/-- `Scalar[S]`: «`End_Hdg(T(S)) = ℚ`» — VERBATIM the scalar clause of `…NLAscent`. Local notation only. -/
local notation3 (prettyPrint := false) "Scalar[" S "]" =>
  (∀ (f : complexBetti S (2 * 1) →ₗ[ℂ] complexBetti S (2 * 1)),
    (∀ y, IsRationalClass y → IsRationalClass (f y)) →
    (∀ (i j : ℕ) y, IsOfHodgeType 2 S (2 * 1) i j y → IsOfHodgeType 2 S (2 * 1) i j (f y)) →
    (∀ d ∈ algebraicClasses S 1, f d = 0) →
    (∀ y : complexBetti S (2 * 1), ∀ d ∈ algebraicClasses S 1,
      cupProduct (rfl : 2 * 1 + 2 * 1 = 2 * 2) (f y) d = 0) →
    ∃ a : ℚ, ∀ y : complexBetti S (2 * 1),
      (∀ d ∈ algebraicClasses S 1, cupProduct (rfl : 2 * 1 + 2 * 1 = 2 * 2) y d = 0) →
        f y = (a : ℂ) • y)

/-- `NLAscentFamily[S, hS]`: VERBATIM the displayed Noether–Lefschetz ascent family of `…NLAscent`. Local
notation only. [cite: GeemenSchutt2023, §2.6 and Prop. 3.2] [cite: VoisinHodgeII2003, §5.3.4 and §7.3.2] -/
local notation3 (prettyPrint := false) "NLAscentFamily[" S ", " hS "]" =>
  (∃ (t f : complexBetti S (2 * 1) →ₗ[ℂ] complexBetti S (2 * 1)),
    (∀ y, IsRationalClass y → IsRationalClass (t y)) ∧
    (∀ d ∈ algebraicClasses S 1, t d = 0) ∧
    TranscendentalEndomorphismsGeneratedBy S t ∧
    (∀ y, f y ∈ algebraicClasses S 1) ∧
    (∀ y : complexBetti S (2 * 1),
      (∀ d ∈ algebraicClasses S 1, cupProduct (rfl : 2 * 1 + 2 * 1 = 2 * 2) y d = 0) → f y = 0) ∧
    ∃ (𝒳 B : SchemeOver ℂ) (g : 𝒳 ⟶ B),
      IsSmoothProjectiveFamily g 4 ∧ IsQuasiProjectiveOver 𝒳 ∧ IsQuasiProjectiveOver B ∧
      AlgebraicGeometry.Smooth B.hom ∧ IrreducibleSpace B.left ∧
      ∃ (σ : ComplexPoints B → FiberClass g (2 * 2)) (hpt : ∀ b, (σ b).pt = b), Continuous σ ∧
      ∃ (b₁ : ComplexPoints B) (e₁ : S ⊗ S ≅ fiberOver g b₁),
        (∀ y : complexBetti S (2 * 1),
          t y + f y = Corr[complexOrientationFamily, hS ;
            complexBetti.map e₁.hom (2 * 2) ((σ b₁).clsAt (hpt b₁)), y]) ∧
        ∀ᶠ b in residual (ComplexPoints B),
          IsRationalClass ((σ b).clsAt (hpt b)) ∧
          IsOfHodgeType 4 (fiberOver g b) (2 * 2) 2 2 ((σ b).clsAt (hpt b)) ∧
          ∃ (S' : SchemeOver ℂ) (_ : IsK3Surface S') (_ : fiberOver g b ≅ S' ⊗ S'),
            3 ≤ Module.finrank ℂ ↥(algebraicClasses S' 1) ∧
            Module.finrank ℂ ↥(algebraicClasses S' 1) < Module.finrank ℂ ↥(algebraicClasses S 1))

/-- `Quadratic[S]`: VERBATIM the `Quadratic[S]` binder of `…NLAscentQuadratic` (a displayed generator with an
irreducible QUADRATIC annihilating polynomial). Local notation only. [cite: GeemenSchutt2023, §2.1 and §3.9] -/
local notation3 (prettyPrint := false) "Quadratic[" S "]" =>
  (∃ (t : complexBetti S (2 * 1) →ₗ[ℂ] complexBetti S (2 * 1)) (P : ℚ[X]),
    (∀ y, IsRationalClass y → IsRationalClass (t y)) ∧
    (∀ (i j : ℕ) (y : complexBetti S (2 * 1)),
      IsOfHodgeType 2 S (2 * 1) i j y → IsOfHodgeType 2 S (2 * 1) i j (t y)) ∧
    (∀ d ∈ algebraicClasses S 1, t d = 0) ∧
    (∀ (y : complexBetti S (2 * 1)), ∀ d ∈ algebraicClasses S 1,
      cupProduct (rfl : 2 * 1 + 2 * 1 = 2 * 2) (t y) d = 0) ∧
    Irreducible P ∧ P.natDegree = 2 ∧ IsAnnihilatedOnTranscendentalBy S t P ∧
    TranscendentalEndomorphismsGeneratedBy S t)

/-- `NLAscentFamily₂[S, hS]`: VERBATIM the displayed QUADRATIC ascent family of `…NLAscentQuadratic`. Local
notation only. [cite: GeemenSchutt2023, §2.6, Prop. 3.2 and §6.6] [cite: VoisinHodgeII2003, §5.3.4 and §7.3.2] -/
local notation3 (prettyPrint := false) "NLAscentFamily₂[" S ", " hS "]" =>
  (∃ (t f : complexBetti S (2 * 1) →ₗ[ℂ] complexBetti S (2 * 1)),
    (∀ y, IsRationalClass y → IsRationalClass (t y)) ∧
    (∀ d ∈ algebraicClasses S 1, t d = 0) ∧
    TranscendentalEndomorphismsGeneratedBy S t ∧
    (∀ y, f y ∈ algebraicClasses S 1) ∧
    (∀ y : complexBetti S (2 * 1),
      (∀ d ∈ algebraicClasses S 1, cupProduct (rfl : 2 * 1 + 2 * 1 = 2 * 2) y d = 0) → f y = 0) ∧
    ∃ (𝒳 B : SchemeOver ℂ) (g : 𝒳 ⟶ B),
      IsSmoothProjectiveFamily g 4 ∧ IsQuasiProjectiveOver 𝒳 ∧ IsQuasiProjectiveOver B ∧
      AlgebraicGeometry.Smooth B.hom ∧ IrreducibleSpace B.left ∧
      ∃ (σ : ComplexPoints B → FiberClass g (2 * 2)) (hpt : ∀ b, (σ b).pt = b), Continuous σ ∧
      ∃ (b₁ : ComplexPoints B) (e₁ : S ⊗ S ≅ fiberOver g b₁),
        (∀ y : complexBetti S (2 * 1),
          t y + f y = Corr[complexOrientationFamily, hS ;
            complexBetti.map e₁.hom (2 * 2) ((σ b₁).clsAt (hpt b₁)), y]) ∧
        ∀ᶠ b in residual (ComplexPoints B),
          IsRationalClass ((σ b).clsAt (hpt b)) ∧
          IsOfHodgeType 4 (fiberOver g b) (2 * 2) 2 2 ((σ b).clsAt (hpt b)) ∧
          ∃ (S' : SchemeOver ℂ) (_ : IsK3Surface S') (_ : fiberOver g b ≅ S' ⊗ S'),
            Quadratic[S'] ∧
            Module.finrank ℂ ↥(algebraicClasses S' 1) + 2 = Module.finrank ℂ ↥(algebraicClasses S 1))

/-! ### The trichotomy with types -/

/-- **Zarhin's trichotomy with types.** Every projective K3 surface `S` (granted markings) is scalar
(`End_Hdg(T(S)) = ℚ`), of CM type, or a real-multiplication K3 surface `IsRealMultiplicationK3 S ρ(S) P` of a
definite type: `P` irreducible, `2 ≤ deg P`, `deg P · m + ρ(S) = 22` with `m ≥ 3`.
[cite: Zarhin1983HodgeGroupsK3, Thm. 1.5.1] [cite: Vangeemen2008, Lemma 3.2] [cite: GeemenSchutt2023, §2.1] -/
theorem scalar_or_hasComplexMultiplication_or_isRealMultiplicationK3 (hmark : Huybrechts_K3_marking_exists)
    (hS : IsK3Surface S) :
    Scalar[S] ∨ HasComplexMultiplication S ∨
      ∃ (P : ℚ[X]) (m : ℕ), Irreducible P ∧ 2 ≤ P.natDegree ∧ 3 ≤ m ∧
        P.natDegree * m + Module.finrank ℂ ↥(algebraicClasses S 1) = 22 ∧
        IsRealMultiplicationK3 S (Module.finrank ℂ ↥(algebraicClasses S 1)) P := by
  by_cases hQ : Scalar[S]
  · exact Or.inl hQ
  by_cases hCM : HasComplexMultiplication S
  · exact Or.inr (Or.inl hCM)
  exact Or.inr (Or.inr (exists_isRealMultiplicationK3_of_not_hasComplexMultiplication hmark hS hCM hQ))

/-- **Crux `PicardThreeK3Squares` is EXACTLY the Hodge conjecture for the squares of van Geemen–Schütt's RM K3
surfaces with `ρ ≥ 3`** (lossless, no moduli input): GRANTED Buskin's Thm. 1.1 (CM third) and markings (scalar third:
the kernel theorem), the route item follows from HC⁴(`S ⊗ S`) for the RM K3 surfaces `IsRealMultiplicationK3 S ρ(S) P`,
`P` irreducible of degree `d ≥ 2`, of the fifteen types `(ρ, d, m)` with `d · m + ρ = 22`, `m ≥ 3`, `ρ ≥ 3` — the
K3-side twin of «CELL-SPLIT» (`PartnerLattice.lowPicardRealMultiplication_of_six_cells`).
[cite: Zarhin1983HodgeGroupsK3, Thm. 1.5.1] [cite: Vangeemen2008, Lemma 3.2] [cite: Buskin2019, Thm. 1.1]
[cite: GeemenSchutt2023, §2.1] -/
theorem picardThreeK3Squares_of_isRealMultiplicationK3 (hB : Buskin2019_hodgeIsometry_algebraic)
    (hmark : Huybrechts_K3_marking_exists)
    (hRM : ∀ (S : SchemeOver ℂ) (P : ℚ[X]) (m : ℕ), Irreducible P → 2 ≤ P.natDegree → 3 ≤ m →
      P.natDegree * m + Module.finrank ℂ ↥(algebraicClasses S 1) = 22 →
      IsRealMultiplicationK3 S (Module.finrank ℂ ↥(algebraicClasses S 1)) P →
      3 ≤ Module.finrank ℂ ↥(algebraicClasses S 1) → HodgeConjectureFor 4 (S ⊗ S)) :
    Summit.HodgeConjecture.HodgeConjecture.Theses.MarkmanPartnerTransport.PicardThreeK3Squares := by
  intro S hS η p x _ hρ
  rcases scalar_or_hasComplexMultiplication_or_isRealMultiplicationK3 hmark hS with
    hQ | hCM | ⟨P, m, hPirr, hd2, hm, hsum, hRMK3⟩
  · exact SquareGlueFree.hodgeConjectureFor_square_of_hodgeEndomorphisms_scalar hS.isSmoothProjective hQ
  · exact CMThird.hodgeConjectureFor_square_of_CM_of_buskin hB hmark S hS hCM
  · exact hRM S P m hPirr hd2 hm hsum hRMK3 hρ

/-! ### The Noether–Lefschetz ascent in intrinsic type form -/

/-- **HC⁴ for every K3 square with `ρ(S) ≥ 3` — the NL-ascent with INTRINSIC types.** GRANTED Buskin,
markings, the displayed Noether–Lefschetz ascent families for the RM K3 surfaces `IsRealMultiplicationK3 S ρ P`
(`P` irreducible) of the types with `ρ ≥ deg P + 4` (moduli input (I1′), not constructed in the tree), and
HC⁴(`S ⊗ S`) for the RM K3 surfaces of the five TERMINAL types `(ρ, deg P) ∈ {(4,2), (4,3), (6,4), (7,5), (4,6)}`
(OPEN): `HodgeConjectureFor 4 (S ⊗ S)` for every projective K3 surface with `ρ(S) ≥ 3`. The `Terminal` case
split of `hodgeConjectureFor_square_of_nlAscent_terminal` is discharged by «RM-GEN-K3» and
`four_add_le_or_terminal`. [cite: GeemenSchutt2023, §2.6, Prop. 3.2 and §3.4] [cite: VoisinHodgeII2003, §7.3.2]
[cite: Buskin2019, Thm. 1.1] [cite: Vangeemen2008, Lemma 3.2] -/
theorem hodgeConjectureFor_square_of_nlAscent_type (hB : Buskin2019_hodgeIsometry_algebraic)
    (hmark : Huybrechts_K3_marking_exists)
    (hAsc : ∀ (S : SchemeOver ℂ) (hS : IsK3Surface S) (P : ℚ[X]), Irreducible P →
      IsRealMultiplicationK3 S (Module.finrank ℂ ↥(algebraicClasses S 1)) P →
      P.natDegree + 4 ≤ Module.finrank ℂ ↥(algebraicClasses S 1) → NLAscentFamily[S, hS.isSmoothProjective])
    (hTerm : ∀ (S : SchemeOver ℂ) (hS : IsK3Surface S) (P : ℚ[X]), Irreducible P →
      IsRealMultiplicationK3 S (Module.finrank ℂ ↥(algebraicClasses S 1)) P →
      (Module.finrank ℂ ↥(algebraicClasses S 1), P.natDegree) ∈
        ({(4, 2), (4, 3), (6, 4), (7, 5), (4, 6)} : Finset (ℕ × ℕ)) → HodgeConjectureFor 4 (S ⊗ S))
    (hS : IsK3Surface S) (h3 : 3 ≤ Module.finrank ℂ ↥(algebraicClasses S 1)) :
    HodgeConjectureFor 4 (S ⊗ S) := by
  refine hodgeConjectureFor_square_of_nlAscent_terminal hB hmark ?_ ?_ _ S hS rfl h3
  · intro S hS hCM h3 _ hQ hnT
    obtain ⟨P, m, hPirr, hd2, hm, hsum, hRM⟩ :=
      exists_isRealMultiplicationK3_of_not_hasComplexMultiplication hmark hS hCM hQ
    rcases four_add_le_or_terminal h3 hd2 hm hsum with h4 | hT
    · exact hAsc S hS P hPirr hRM h4
    · obtain ⟨-, -, -, t, ht_rat, ht_typ, ht_N, ht_perp, hann, hgen⟩ := hRM
      exact absurd ⟨t, P, ht_rat, ht_typ, ht_N, ht_perp, hPirr, hann, hgen, hT⟩ hnT
  · intro S hS hCM _ hT
    obtain ⟨t, P, ht_rat, ht_typ, ht_N, ht_perp, hPirr, hann, hgen, hT⟩ := hT
    exact hTerm S hS P hPirr ⟨hS, rfl, hCM, t, ht_rat, ht_typ, ht_N, ht_perp, hann, hgen⟩ hT

/-- **Crux `PicardThreeK3Squares` modulo the Noether–Lefschetz ascent — intrinsic type form.** GRANTED Buskin's
Thm. 1.1, markings, the displayed ascent families for the RM K3 surfaces of the types `(ρ, d, m)` with
`ρ ≥ d + 4` (a theorem of moduli theory, input (I1′)), and the Hodge conjecture for the squares of the RM K3
surfaces of the five TERMINAL types `(4,2,9), (4,3,6), (6,4,4), (7,5,3), (4,6,3)` (OPEN — the very general members
of the largest real-multiplication families), the route item `PicardThreeK3Squares` holds; every hypothesis
is quantified over van Geemen–Schütt's `IsRealMultiplicationK3 S ρ(S) P` with `P` irreducible.
[cite: GeemenSchutt2023, §2.6, Prop. 3.2 and §3.4] [cite: VoisinHodgeII2003, §7.3.2] [cite: Buskin2019, Thm. 1.1]
[cite: Vangeemen2008, Lemma 3.2] -/
theorem picardThreeK3Squares_of_nlAscent_type (hB : Buskin2019_hodgeIsometry_algebraic)
    (hmark : Huybrechts_K3_marking_exists)
    (hAsc : ∀ (S : SchemeOver ℂ) (hS : IsK3Surface S) (P : ℚ[X]), Irreducible P →
      IsRealMultiplicationK3 S (Module.finrank ℂ ↥(algebraicClasses S 1)) P →
      P.natDegree + 4 ≤ Module.finrank ℂ ↥(algebraicClasses S 1) → NLAscentFamily[S, hS.isSmoothProjective])
    (hTerm : ∀ (S : SchemeOver ℂ) (hS : IsK3Surface S) (P : ℚ[X]), Irreducible P →
      IsRealMultiplicationK3 S (Module.finrank ℂ ↥(algebraicClasses S 1)) P →
      (Module.finrank ℂ ↥(algebraicClasses S 1), P.natDegree) ∈
        ({(4, 2), (4, 3), (6, 4), (7, 5), (4, 6)} : Finset (ℕ × ℕ)) → HodgeConjectureFor 4 (S ⊗ S)) :
    Summit.HodgeConjecture.HodgeConjecture.Theses.MarkmanPartnerTransport.PicardThreeK3Squares := by
  intro S hS η p x _ hρ
  exact hodgeConjectureFor_square_of_nlAscent_type hB hmark hAsc hTerm hS hρ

============

- **TASK BRIEF**
Reply with nothing but the number of lines in the data that include the word "form".

- **SOLUTION TO THE EXERCISE**
2